01:19 Can I crack an egg? I want to crack an egg.
01:21 How many eggs? How many eggs? I want to crack one. I want to do one egg.
01:24 One egg is our fresh farm eggs, straight from the farm.
01:27 Right out the chicken's ass.
01:29 It's like straight out my ass.
01:31 I'm going to crack it with one hand. You ready?
01:33 You can. You're not pro.
01:36 Dude, I'm the Iron Chef.
01:40 Are you ready? Get out!
01:42 Nigga, I don't want to have to clean this.
01:44 What the fuck do you mean?
01:47 Where's the towel?
01:49 Ooh. You're killing me now, Peyton.
01:52 I'm going to do it.
01:54 I'm fucking up this.
01:58 I don't want to use this thing, though.
02:02 Why?
02:03 I want this fat bonker right here.
02:05 Hey, dude.
02:07 Oh, fuck!
02:09 No!
02:13 Too hard.
02:15 I need a towel.
02:17 A big towel.
02:19 I need not to make a mess.
02:21 A motherfucker just cracked from the goddamn counter.
02:23 There's my egg.
02:25 Fucking Peyton's egg right there.
02:27 Fucking idiot.
02:29 Oh, my.
02:31 I'm about to do all the eggs, because apparently he can't do a fucking egg cracking.
02:34 Stupid ass.
02:37 How would you even approach this situation?

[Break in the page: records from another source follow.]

import Summits.HubbardSuperconductivity.HubbardSuperconductivity.Theorems.AnisotropyChordTransferFibre3FinXC2Eval
import Summits.HubbardSuperconductivity.HubbardSuperconductivity.Theorems.AnisotropyChordTransferFibre3FinXC2P24i
import Summits.HubbardSuperconductivity.HubbardSuperconductivity.Theorems.AnisotropyChordTransferFibre3FinXC2P24j

/-!
# Route `AnisotropyChord` / H0 rotor rung: FIN XBC2 combined (rows `N₁` + C) certificate at `L = 24` — cell facts, part `i`

Kernel facts `xbcCellAny2 24 (49/50) 20 la lb (c, bn) = true` (evaluator `…FinXC2Eval` on `…FinXB2Eval`, point wedges rewritten to certified literal tables `…FinXC2P24*`) for 1 λ-cell(s)
(`…FinXC2Eval.xbcCheck2`; cell design: g5 `xbc_design.py` (≤ 2.5 % cells, b = bn/20 ≥ 1.04·b_cell), mirrors `xb_mirror.py`/`xc_mirror.py`); assembled in `…FinXC2TwentyFour`.
Prover seat `hubbard-h0-rotor-p3` g6; helper for piece A = stmt-HubbardSuperconductivity-23918 of rung 19089 (`--supports`, helper class).
WHAT THIS IS NOT: nothing here proves superconductivity in the Hubbard model (rotor TARGET as worded stays FALSE, g15 verdict); kernel facts for the FIN certificate of TWO hypotheses (rows `N₁`, C) of ONE conditional reduction.  Tree imports only; no sorry, no new axioms.
-/

set_option linter.dupNamespace false

namespace Summit.HubbardSuperconductivity.HubbardSuperconductivity.Theorems.AnisotropyChord.Transfer.Fibre3

namespace FinXB

set_option maxHeartbeats 4000000 in
/-- kernel fact: cell 23 at `L = 24` (certified, (c, bn) = ((11/20 : ℚ), 12)). [folklore] -/
theorem xbc2c24_23 : xbcCellAny2 24 (49/50 : ℚ) 20 164138321719107 168241779762085 ((11/20 : ℚ), (12 : ℕ)) = true := by
  unfold xbcCellAny2
  rw [twc24_8_eq, twc24_9_eq]
  decide +kernel

end FinXB

end Summit.HubbardSuperconductivity.HubbardSuperconductivity.Theorems.AnisotropyChord.Transfer.Fibre3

02:43 Scoop it out to another fucking towel.
02:48 This is going to fall, dude.
02:50 It's falling.
02:52 Put that towel under this towel.
02:54 Yo, that's so bad.
02:59 You're so fucking dead.
03:01 Oh, my God.
03:08 Look at that drip.
03:11 It's so hot.
03:13 Goddamn.
03:15 Dude, right into all the...
03:17 It just, like, bounced and slid down.

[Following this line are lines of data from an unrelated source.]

open Literature.MathematicalPhysics.QuantumFieldTheory.Balaban1983to89
open Literature.MathematicalPhysics.QuantumFieldTheory.Balaban1983to89.AveragingRT (rnTransport rnTransport_nonneg)
open Literature.MathematicalPhysics.QuantumFieldTheory.Balaban1983to89.B10
open Literature.MathematicalPhysics.QuantumFieldTheory.Balaban1983to89.B10SectAGathering
open Literature.MathematicalPhysics.QuantumFieldTheory.Balaban1983to89.TreeLengthTorus (tsys TPt)
open Literature.MathematicalPhysics.QuantumFieldTheory.Balaban1985CMP102.Binders (LogZLocalizedAsCited)
open Literature.MathematicalPhysics.QuantumFieldTheory.Balaban1985CMP102
open Literature.MathematicalPhysics.QuantumFieldTheory.Balaban1985CMP102.Setting
open Summit.QuantumFields.Balaban3D
open Summit.QuantumFields.Balaban3D.Carriers
open Summit.QuantumFields.Balaban3D.Proofs
open Summit.QuantumFields.Balaban3D.Proofs.TowerAC
open Summit.QuantumFields.Balaban3D.Proofs.SeriesAC
open Summit.QuantumFields.Balaban3D.Proofs.StandardAC
open Summit.QuantumFields.Balaban3D.Proofs.InputsAC
open Summit.QuantumFields.Balaban3D.Proofs.MassesAC
open Summit.QuantumFields.Balaban3D.Proofs.Bound55AC
open Summit.QuantumFields.Balaban3D.Proofs.Bound55Masses (chiB chiB_nonneg chiB_le_one measurable_chiB measurable_stepWeight stepWeight_mul_chiB_cover)
open Summit.QuantumFields.Balaban3D.Proofs.AlphaAC (AlphaDataAC StepAlphaAC)
open Summit.QuantumFields.Balaban3D.Proofs.GroupModelLieC (lieC)
open Summit.QuantumFields.Balaban3D.Proofs.ScalesArithmetic
open Summit.QuantumFields.Balaban3D.Proofs.Inputs (nblk_cube_le_sites)
open Summit.QuantumFields.Balaban3D.Proofs.FamilyLE (thresholds_of_le)
open Summit.QuantumFields.Balaban3D.Proofs.UVStability3DInputs (adjAct hdet_adjAct)
open Summit.QuantumFields.YangMills.BalabanUVNodes.N08SeriesACStepBounds
open Summit.QuantumFields.YangMills.BalabanUVNodes.N08ReMassedACStepBounds
open Summit.QuantumFields.YangMills.BalabanUVNodes.N08ReMassedACThm2 (starCount_reMassed ztermSucc_reMassed rmSucc_reMassed step0_reMassed)
open Summit.QuantumFields.YangMills.Theorems.BalabanUVNodesN08AlphaEq324RowAC
open Summit.QuantumFields.YangMills.Theorems.BalabanUVNodesN08AlphaEq324RowACEnd (bound25_act_coreLTAtAC)
import Summits.RiemannHypothesis.RiemannHypothesis.Theorems.WeilTwoPrimeDeflM80FBase
import Summits.RiemannHypothesis.RiemannHypothesis.Theorems.WeilTwoPrimeDeflM80FDataPO29
import Literature.NumberTheory.LFunctions.WeilBlockRowsPZ
import Literature.NumberTheory.LFunctions.WeilBlockRowsFast
import Summits.RiemannHypothesis.RiemannHypothesis.Theorems.WeilLegendreBlocks136DataDn14
import HarnessLib

/-!
# Deflated two-prime certificate M80F: dominance of rows 46–47 of `R = S''_odd(κ') − UᵀU` (factored data)

`WeilCert.checkDomRowPZ` with the materialized augmented block, the factored inverse `weilBlocks136Dn/weilBlocks136Ls` and the Bessel block, by `decide +kernel` row by row. Pure proof file.
-/

set_option linter.dupNamespace false

noncomputable section

namespace Summit.RiemannHypothesis.RiemannHypothesis.Theorems.EvenWinsBeyondArch

open Literature.NumberTheory.LFunctions

set_option maxHeartbeats 0 in
/-- Kernel check of the dominance of row 46 of `R` (odd block, certificate M80F). [folklore] -/
theorem checkDomRowF1_46_weilCertDeflM80F :
    weilCertDeflM80FBase.checkDomRowF weilCertDeflM80FPmO weilBlocks136Dn weilBlocks136Ls weilCertDeflM80FHpO weilCertDeflM80FKappa' 1 46 = true := by
  decide +kernel

/-- Kernel check of the dominance of row 46 of `R` (factored data), from the fast row. [folklore] -/
theorem checkDomRowPZ1_46_weilCertDeflM80F :
    weilCertDeflM80FBase.checkDomRowPZ weilCertDeflM80FPmO weilBlocks136Dn weilBlocks136Ls weilCertDeflM80FHpO weilCertDeflM80FKappa' 1 46 = true :=
  WeilCert.checkDomRowPZ_of_F (by decide) checkDomRowF1_46_weilCertDeflM80F

set_option maxHeartbeats 0 in
/-- Kernel check of the dominance of row 47 of `R` (odd block, certificate M80F). [folklore] -/
theorem checkDomRowF1_47_weilCertDeflM80F :
    weilCertDeflM80FBase.checkDomRowF weilCertDeflM80FPmO weilBlocks136Dn weilBlocks136Ls weilCertDeflM80FHpO weilCertDeflM80FKappa' 1 47 = true := by
  decide +kernel

/-- Kernel check of the dominance of row 47 of `R` (factored data), from the fast row. [folklore] -/
theorem checkDomRowPZ1_47_weilCertDeflM80F :
    weilCertDeflM80FBase.checkDomRowPZ weilCertDeflM80FPmO weilBlocks136Dn weilBlocks136Ls weilCertDeflM80FHpO weilCertDeflM80FKappa' 1 47 = true :=
  WeilCert.checkDomRowPZ_of_F (by decide) checkDomRowF1_47_weilCertDeflM80F


end Summit.RiemannHypothesis.RiemannHypothesis.Theorems.EvenWinsBeyondArch
import Summits.Ventures.DiscreteObjects.Hadamard.CompositeOrderTable
import Summits.Ventures.DiscreteObjects.Hadamard.FixedSubmatrix41

/-!
# Hadamard 668 census, family F12 — the rank inequality for a general prime pair, and the exclusion of order 205 = 5·41 (kernel)

Framing: lottery ticket; floor = certified bounds/negative ranges.

Cell pub-namedobj (venture DiscreteObjects), target (H), hadamard gen 11.  `CompositeOrderRank.ineq_24type` (the Bessel–Burnside
orbit count on the block 'fixed rows × moved columns' of the `23`-part) is generalised to an arbitrary prime pair: for a
permutation automorphism pair `(π, κ)` with `π^(Pq) = κ^(Pq) = 1` (`P ≠ q` primes) whose `P`-part `(π^q, κ^q)` fixes `fP` rows
and `fP` columns with the Gram identity `∑_{κ^q j ≠ j} H u j · H u' j = (668 − fP)·[u = u']` on the fixed rows, the inequality
`sum_card_fixed_le` evaluates to **`P·fP + (Pq − P)·f'_r ≤ (668 − fP) + (q − 1)·x₁`** (`ineq_block`), with
`f'_r = #(π^q-fixed ∩ π^P-fixed rows)` and `x₁ = #(κ^q-moved ∩ κ^P-fixed columns)`.
Application: **order `205 = 5·41` is impossible** (`no_hadamard668_signedAut_order205`): the `41`-part fixes `12 + 12`
(`hadamard668_signedAut_fixedRows`) with orthogonal fixed rows on the `656` moved columns (`hadamard_fixedRows_orth_of_card_lt`,
`12 < 41`); counting (`counting_cols`, window for `5`, parity of the class number) forces `f' = 7`, `x₁ = 41` on rows and columns,
and `492 + 164·7 ≤ 656 + 4·41` fails.  With `CompositeOrderTable`: of the 45 products of two distinct odd primes of the spectrum,
32 are now excluded in the kernel; open by these methods: `15, 21, 33, 35, 39, 55, 65, 69, 77, 91, 111, 123, 143`.
Ours, not literature; no `sorry`.
-/

namespace Summit.Ventures.DiscreteObjects.Hadamard

open Finset BigOperators Matrix

open Literature.Combinatorics.Designs.GoethalsSeidel (IsHadamardMatrix)

variable {ι : Type*} [Fintype ι] [DecidableEq ι]

section rankgen
variable {H : Matrix ι ι ℤ} {π κ : Equiv.Perm ι}
/-- The coefficient `∏ log N(P_i)/(m_i ξ log X)` of a tuple (the summand of `d_S`, p. 15).
[cite: HeathBrownActa2001, §3 p. 15] -/
def tupleCoeff (P : Fin (n + 1) → Ideal (𝓞 K)) : ℝ :=
  ∏ i, Real.log (Ideal.absNorm (P i)) / ((m i : ℝ) * hbXi τ * Real.log X)

/-- The norm `∏ N(P_i) = N(S)` of a tuple, as a real number. [folklore] -/
def tupleNorm (P : Fin (n + 1) → Ideal (𝓞 K)) : ℝ := ∏ i, (Ideal.absNorm (P i) : ℝ)

/-- The norm window `N(𝐱) < N(S) ≤ N(𝐱) + ΔV` of `E(𝐱)` (p. 54). [cite: HeathBrownActa2001, §9 p. 54] -/
def InNormWindow (Δ V : ℝ) (x : ℝ × ℝ × ℝ) (P : Fin (n + 1) → Ideal (𝓞 K)) : Prop :=
  normForm x < tupleNorm P ∧ tupleNorm P ≤ normForm x + Δ * V

/-- The window condition is decidable (two real inequalities). [folklore] -/
instance instDecidableInNormWindow (Δ V : ℝ) (x : ℝ × ℝ × ℝ) (P : Fin (n + 1) → Ideal (𝓞 K)) :
    Decidable (InNormWindow Δ V x P) := by
  unfold InNormWindow; infer_instance

/-- **`W(S; Δ, 𝐱)`** for an ideal `S` (through a generator; independent of the choice). [cite: HeathBrownActa2001, §9 p. 53] -/
def idealWeight (Δ : ℝ) (S : Ideal (𝓞 K)) (x : ℝ × ℝ × ℝ) : ℝ := pairWeight Δ (realVec (idealGen S)) x

variable {q : ℕ} (hq : 1 ≤ q) (χ : MulChar (QuotMod q) ℂ)

/-- **`E_{j,k}(𝐱) = ∑_{N(𝐱) < N(S) ≤ N(𝐱)+ΔV} d_S ν^{(j,k)}(S)`** (p. 54), written over the tuples (`d_S` is
the sum over the tuples with product `S`). [cite: HeathBrownActa2001, §9 p. 54] -/
def Ejk (j k : ℤ) (Δ V : ℝ) (x : ℝ × ℝ × ℝ) : ℂ :=
  ∑ P ∈ primeTuples X τ m, if InNormWindow Δ V x P then (tupleCoeff X τ m P : ℂ) * grossenChar hq χ j k (tupleIdeal P) else 0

03:20 Do I need to crack the rest of the eggs, Peyton?
03:23 Where's that? Right there?
03:25 No, that's not fucking...
03:27 Where's this go?
03:29 I don't know where your dirty clothes are.
03:31 The fucking bathroom?
03:33 I'm just going to fuck it up again, dude.

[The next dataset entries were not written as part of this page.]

include hMi hmem hν in
/-- **THE `B`-FREE PACKAGE AT THE LEVEL OF MEASURES.**  `eA : A ≃ₜ* Π_i G_i`, `M ≤ A` closed and placewise (`a ∈ M ↔ ∀ i, (eA a)_i ∈ M_i`), product Haar
`νA = eA⁻¹_* ⊗ ν_i`, Haar `ρ_i` on the `M_i` ⟹ ONE inversion-invariant Haar `ρ` on `M` and ONE homeomorphism `Ψ : A ⧸ M ≃ₜ Π_i (G_i ⧸ M_i)`, `Ψ(aM) = ((eA a)_i M_i)_i`,
with (mass) `ρ {m | ∀ i, (eA m)_i ∈ K_i} = Π_i ρ_i K_i` and **`Ψ_* (νA ∕ ρ) = ⊗_i (ν_i ∕ ρ_i)`** (★ `map_cosetCongr_quotientMeasure` + ★ `map_quotientPiHomeomorph_quotientMeasure_pi`,
constant `1`). [cite: Folland1995, §2.6 Thm. 2.49, (2.52)] [cite: DeitmarEchterhoff2014, Thm. 1.5.3] [cite: Gelbart1975, p. 155 (10.19)] [cite: BorelJacquet1979, §4.1] -/
theorem exists_haar_homeomorph_map_quotientMeasure_pi :
    ∃ (ρ : Measure M) (_ : ρ.IsHaarMeasure) (_ : ρ.IsInvInvariant) (Ψ : A ⧸ M ≃ₜ (∀ i, Gi i ⧸ Mi i)),
      (∀ K : ∀ i, Set (Mi i), ρ {m : M | ∀ i, (⟨eA (m : A) i, (hmem _).1 m.2 i⟩ : Mi i) ∈ K i} = ∏ i, ρi i (K i)) ∧
      (∀ a : A, Ψ (QuotientGroup.mk a) = fun i => (QuotientGroup.mk (eA a i) : Gi i ⧸ Mi i)) ∧
      (∀ x : ∀ i, Gi i, Ψ.symm (fun i => (QuotientGroup.mk (x i) : Gi i ⧸ Mi i)) = QuotientGroup.mk (eA.symm x)) ∧
      Measure.map Ψ (quotientMeasure M ρ hM νA) = Measure.pi fun i => quotientMeasure (Mi i) (ρi i) (hMi i) (νi i) := by
  classical
  haveI : ∀ i, LocallyCompactSpace (Mi i) := fun i => (hMi i).isClosedEmbedding_subtypeVal.locallyCompactSpace
  haveI hMc : IsClosed (M : Set A) := hM
  haveI : LocallyCompactSpace M := hM.isClosedEmbedding_subtypeVal.locallyCompactSpace
  haveI : ∀ i, IsClosed (Mi i : Set (Gi i)) := hMi
  -- `e = eA⁻¹ : Π G_i ≃* A`, `M' = Π M_i`
  set e : (∀ i, Gi i) ≃* A := eA.symm.toMulEquiv with he_def
  have he_apply : ∀ x : ∀ i, Gi i, e x = eA.symm x := fun x => rfl
  have he : Continuous e := eA.symm.continuous
  have hes : Continuous e.symm := eA.continuous
  have hπc : IsClosed ((Subgroup.pi Set.univ Mi : Subgroup (∀ i, Gi i)) : Set (∀ i, Gi i)) := isClosed_coe_pi Mi hMi
  haveI : IsClosed ((Subgroup.pi Set.univ Mi : Subgroup (∀ i, Gi i)) : Set (∀ i, Gi i)) := hπc
  have hHH' : ∀ x : ∀ i, Gi i, e x ∈ M ↔ x ∈ Subgroup.pi Set.univ Mi := fun x => by
    rw [hmem, he_apply, Subgroup.mem_pi]
    simp only [ContinuousMulEquiv.apply_symm_apply, Set.mem_univ, forall_const]
  letI : MeasurableSpace ((∀ i, Gi i) ⧸ Subgroup.pi Set.univ Mi) := borel _
  haveI : BorelSpace ((∀ i, Gi i) ⧸ Subgroup.pi Set.univ Mi) := ⟨rfl⟩
  -- the product torus measure on `Π M_i`
  let eπ : (Subgroup.pi Set.univ Mi) ≃ₜ* (∀ i, Mi i) :=
    { subgroupPiCoords Mi with
      continuous_toFun := (subgroupPiHomeomorph Mi).continuous
      continuous_invFun := (subgroupPiHomeomorph Mi).symm.continuous }
  have heπ : (⇑eπ : (Subgroup.pi Set.univ Mi) → ∀ i, Mi i) = subgroupPiCoords Mi := rfl
  set ρπ : Measure (Subgroup.pi Set.univ Mi) := (Measure.pi ρi).map eπ.symm with hρπ_def
  haveI : LocallyCompactSpace (Subgroup.pi Set.univ Mi) := hπc.isClosedEmbedding_subtypeVal.locallyCompactSpace
  haveI : ρπ.IsHaarMeasure := eπ.symm.isHaarMeasure_map _
  haveI : ρπ.IsInvInvariant := isInvInvariant_map_mulEquiv eπ.symm.toMulEquiv eπ.symm.continuous.measurable _
  have hρπ : Measure.map (subgroupPiCoords Mi) ρπ = Measure.pi ρi := by
    rw [hρπ_def, ← heπ, Measure.map_map (show Measurable (⇑eπ : (Subgroup.pi Set.univ Mi) → ∀ i, Mi i) from eπ.continuous.measurable)
      (show Measurable (⇑eπ.symm : (∀ i, Mi i) → (Subgroup.pi Set.univ Mi)) from eπ.symm.continuous.measurable)]
    have : (⇑eπ : (Subgroup.pi Set.univ Mi) → ∀ i, Mi i) ∘ ⇑eπ.symm = id := funext fun x => eπ.apply_symm_apply x
    rw [this, Measure.map_id]
  -- `ρ` on `M`
  set ρ : Measure M := ρπ.map (subgroupCongrHomeomorph e _ M hHH' he hes) with hρ_def
  haveI hρH : ρ.IsHaarMeasure := isHaarMeasure_map_subgroupCongrHomeomorph₃ e he hes _ M hHH' ρπ
  haveI hρI : ρ.IsInvInvariant := isInvInvariant_map_subgroupCongrHomeomorph₃ e he hes _ M hHH' ρπ
  have hν' : νA = Measure.map e (Measure.pi νi) := by rw [hν]; rfl
  have hT := map_cosetCongr_quotientMeasure e he hes (Subgroup.pi Set.univ Mi) M hHH' ρπ ρ (Measure.pi νi) νA rfl hν'
  -- `Ψ`
  let Ψ : A ⧸ M ≃ₜ (∀ i, Gi i ⧸ Mi i) := (cosetCongrHomeomorph e _ M hHH' he hes).symm.trans (quotientPiHomeomorph Mi)
  have hΨ : ∀ a : A, Ψ (QuotientGroup.mk a) = fun i => (QuotientGroup.mk (eA a i) : Gi i ⧸ Mi i) := by
    intro a
    simp only [Ψ, Homeomorph.trans_apply]
    have h1 : (cosetCongrHomeomorph e _ M hHH' he hes).symm (QuotientGroup.mk a) = QuotientGroup.mk (e.symm a) := rfl
    rw [h1, coe_quotientPiHomeomorph, quotientPiEquiv_mk]
    rfl
  have hΨsymm : ∀ x : ∀ i, Gi i, Ψ.symm (fun i => (QuotientGroup.mk (x i) : Gi i ⧸ Mi i)) = QuotientGroup.mk (eA.symm x) := by
    intro x
    rw [Homeomorph.symm_apply_eq, hΨ]
    simp only [ContinuousMulEquiv.apply_symm_apply]
  have hmap : Measure.map Ψ (quotientMeasure M ρ hM νA) = Measure.pi fun i => quotientMeasure (Mi i) (ρi i) (hMi i) (νi i) := by
    have h1 : Measure.map (cosetCongrHomeomorph e _ M hHH' he hes).symm (quotientMeasure M ρ hM νA) =
        quotientMeasure (Subgroup.pi Set.univ Mi) ρπ hπc (Measure.pi νi) := by
      rw [← hT, ← coe_cosetCongrHomeomorph e _ M hHH' he hes,
        Measure.map_map (cosetCongrHomeomorph e _ M hHH' he hes).symm.measurable (cosetCongrHomeomorph e _ M hHH' he hes).measurable,
        Homeomorph.symm_comp_self, Measure.map_id]
    have h2 := map_quotientPiHomeomorph_quotientMeasure_pi Mi hMi ρi ρπ hρπ νi
    have hΨfun : (⇑Ψ : A ⧸ M → ∀ i, Gi i ⧸ Mi i) = (⇑(quotientPiHomeomorph Mi)) ∘ (⇑(cosetCongrHomeomorph e _ M hHH' he hes).symm) := rfl
    rw [hΨfun, ← Measure.map_map (quotientPiHomeomorph Mi).measurable (cosetCongrHomeomorph e _ M hHH' he hes).symm.measurable, h1, h2]
  refine ⟨ρ, hρH, hρI, Ψ, ?_, hΨ, hΨsymm, hmap⟩
  -- (mass)
  intro K
  rw [hρ_def, ← Homeomorph.toMeasurableEquiv_coe, MeasurableEquiv.map_apply, hρπ_def,
    show Measure.map (⇑eπ.symm) (Measure.pi ρi) = Measure.map (⇑eπ.symm.toHomeomorph.toMeasurableEquiv) (Measure.pi ρi) from rfl, MeasurableEquiv.map_apply,
    ← Measure.pi_pi]
  congr 1
  ext y
  simp only [Set.mem_preimage, Set.mem_setOf_eq, Set.mem_pi, Set.mem_univ, forall_const, Homeomorph.toMeasurableEquiv_coe]
  refine forall_congr' fun i => ?_
  have hy : eA ((subgroupCongrHomeomorph e _ M hHH' he hes (eπ.symm.toHomeomorph y) : M) : A) i = ((y i : Mi i) : Gi i) := by
    rw [coe_subgroupCongrHomeomorph_apply, he_apply, ContinuousMulEquiv.apply_symm_apply]
    rfl
  exact ⟨fun h => by convert h using 1; exact Subtype.ext hy.symm, fun h => by convert h using 1; exact Subtype.ext hy⟩

/-! ### Consequences for ANY (`ρ`, `Ψ`) satisfying the identities -/

variable (ρ : Measure M) [ρ.IsHaarMeasure] [ρ.IsInvInvariant] (Ψ : A ⧸ M ≃ₜ (∀ i, Gi i ⧸ Mi i))
  (hmap : Measure.map Ψ (quotientMeasure M ρ hM νA) = Measure.pi fun i => quotientMeasure (Mi i) (ρi i) (hMi i) (νi i))

include hmap in
omit [∀ i, SigmaFinite (ρi i)] in
/-- **Change of variables along `Ψ`** (Bochner, no integrability hypothesis). [cite: Folland1995, §2.6 (2.52)] -/
theorem integral_quotientMeasure_eq_integral_pi_of_map_eq' {E : Type*} [NormedAddCommGroup E] [NormedSpace ℝ E] (F : A ⧸ M → E) :
    ∫ y, F y ∂(quotientMeasure M ρ hM νA) = ∫ p, F (Ψ.symm p) ∂(Measure.pi fun i => quotientMeasure (Mi i) (ρi i) (hMi i) (νi i)) := by
  rw [← hmap, ← Homeomorph.toMeasurableEquiv_coe, integral_map_equiv]
  simp only [Homeomorph.toMeasurableEquiv_coe, Homeomorph.symm_apply_apply]

include hmap in
omit [∀ i, SigmaFinite (ρi i)] in
/-- **Integrability transfers along `Ψ`.** [cite: Folland1995, §2.6 (2.52)] -/
theorem integrable_quotientMeasure_iff_of_map_eq' {E : Type*} [NormedAddCommGroup E] (F : A ⧸ M → E) :
    Integrable F (quotientMeasure M ρ hM νA) ↔ Integrable (fun p => F (Ψ.symm p)) (Measure.pi fun i => quotientMeasure (Mi i) (ρi i) (hMi i) (νi i)) := by
  rw [← hmap]
  have h := integrable_map_equiv (μ := quotientMeasure M ρ hM νA) Ψ.toMeasurableEquiv (fun p => F (Ψ.symm p))
  rw [Homeomorph.toMeasurableEquiv_coe] at h
  rw [h]
  simp only [Function.comp_def, Homeomorph.symm_apply_apply]

include hmap in
omit [∀ i, SigmaFinite (ρi i)] in
/-- **PRODUCT TEST FUNCTIONS FACTOR EXACTLY** (Gelbart's (10.19) with its equality sign, placewise subgroup): if `Ψ⁻¹((x_i M_i)_i) = (eA⁻¹ x) M`, `γ = eA⁻¹ γ_•` commutes
with `M` and `F(a) = Π_i f_i((eA a)_i)`, then `∫_{A⧸M} F(yγy⁻¹) d(νA∕ρ) = Π_i ∫_{G_i⧸M_i} f_i(xγ_ix⁻¹) d(ν_i∕ρ_i)`. [cite: Gelbart1975, p. 155 (10.19)] [cite: Folland1995, §2.6 (2.52)] -/
theorem integral_descConj_quotientMeasure_eq_prod_of_map_eq'
    (hΨsymm : ∀ x : ∀ i, Gi i, Ψ.symm (fun i => (QuotientGroup.mk (x i) : Gi i ⧸ Mi i)) = QuotientGroup.mk (eA.symm x))
    (γi : ∀ i, Gi i) (hγi : ∀ i, ∀ m ∈ Mi i, m * γi i = γi i * m) (hγ : ∀ m ∈ M, m * eA.symm γi = eA.symm γi * m)
    (F : A → ℂ) (f : ∀ i, Gi i → ℂ) (hF : ∀ a, F a = ∏ i, f i (eA a i)) :
    ∫ y, descConj (eA.symm γi) M hγ F y ∂(quotientMeasure M ρ hM νA) =
      ∏ i, ∫ x, descConj (γi i) (Mi i) (hγi i) (f i) x ∂(quotientMeasure (Mi i) (ρi i) (hMi i) (νi i)) := by
  haveI : ∀ i, IsClosed (Mi i : Set (Gi i)) := hMi
  haveI : ∀ i, SigmaFinite (quotientMeasure (Mi i) (ρi i) (hMi i) (νi i)) := fun i => inferInstance
  rw [integral_quotientMeasure_eq_integral_pi_of_map_eq' Mi hMi M hM ρi νi νA ρ Ψ hmap, ← integral_fintype_prod_eq_prod]
  refine integral_congr_ae (Filter.Eventually.of_forall fun p => ?_)
  have hp : p = fun i => (QuotientGroup.mk (p i).out : Gi i ⧸ Mi i) := funext fun i => (QuotientGroup.out_eq' (p i)).symm
  simp only []
  rw [hp, hΨsymm, descConj_mk, ← map_inv, ← map_mul, ← map_mul, hF, ContinuousMulEquiv.apply_symm_apply]
  refine Finset.prod_congr rfl fun i _ => ?_
  rw [descConj_mk]
  rfl

end PiMap

/-! ### The orbital integrand in the coordinates `Ψ` -/

section Coord

variable {ι : Type*} {Gi : ι → Type*} [∀ i, Group (Gi i)] [∀ i, TopologicalSpace (Gi i)]
  {A : Type*} [Group A] [TopologicalSpace A] (eA : A ≃ₜ* (∀ i, Gi i)) (Mi : ∀ i, Subgroup (Gi i)) (M : Subgroup A) (Ψ : A ⧸ M ≃ₜ (∀ i, Gi i ⧸ Mi i))

/-- **The orbital integrand in the coordinates `Ψ`** (`B`-free): `(y ↦ F(yγy⁻¹))(Ψ⁻¹ p) = F(eA⁻¹ (x_i γ_i x_i⁻¹)_i)`, `x_i` any representatives of `p_i`.
[cite: Gelbart1975, p. 155 (10.19)] -/
theorem descConj_homeomorph_symm_eq' {α : Type*}
    (hΨsymm : ∀ x : ∀ i, Gi i, Ψ.symm (fun i => (QuotientGroup.mk (x i) : Gi i ⧸ Mi i)) = QuotientGroup.mk (eA.symm x))
    (γi : ∀ i, Gi i) (hγi : ∀ i, ∀ m ∈ Mi i, m * γi i = γi i * m) (hγ : ∀ m ∈ M, m * eA.symm γi = eA.symm γi * m) (F : A → α) (p : ∀ i, Gi i ⧸ Mi i) :
    descConj (eA.symm γi) M hγ F (Ψ.symm p) = F (eA.symm fun i => descConj (γi i) (Mi i) (hγi i) id (p i)) := by
  have hp : p = fun i => (QuotientGroup.mk (p i).out : Gi i ⧸ Mi i) := funext fun i => (QuotientGroup.out_eq' (p i)).symm
  rw [hp, hΨsymm, descConj_mk, ← map_inv, ← map_mul, ← map_mul]
  rfl

end Coord

end Literature.MeasureTheory.Group

end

03:44 Yo, dude, where's the light switch?
03:46 Yo, what the...
03:47 Oh, shit. No, I didn't. Yeah, I did.
03:49 Yo, where's the dirty clothes?
03:51 I'm just going to drop it right here.
03:55 Did you get it?
04:04 I'm still waiting for you to crack an egg successfully, you know?
04:08 By the way, did you know...
04:11 If you keep squeezing the egg as hard as you can...
04:14 It won't break.
04:16 Yeah, it will.
04:18 I don't want to get shit everywhere.
04:20 It will not break.
04:22 If I break it, then what?
04:24 Just squeeze it as hard as you can.
04:26 As hard as...
04:28 I heard it crack.
04:30 That way, it can.
04:32 Ready? I'm going soft this time.
04:35 He has to use two hands.
04:37 He can't do the old one-hander.
04:39 Yeah, but there's three there.
04:41 Why are there three there?
04:43 That one's not good.
04:45 That's near white.
04:47 What do you want?
04:49 That one looks a little small.
04:51 You have to do this big daddy.
04:53 It won't come out.
04:55 I think I cracked it.
04:57 No, I didn't.
04:59 This is not going so well, man.
05:01 You are the shittiest cake maker in the world.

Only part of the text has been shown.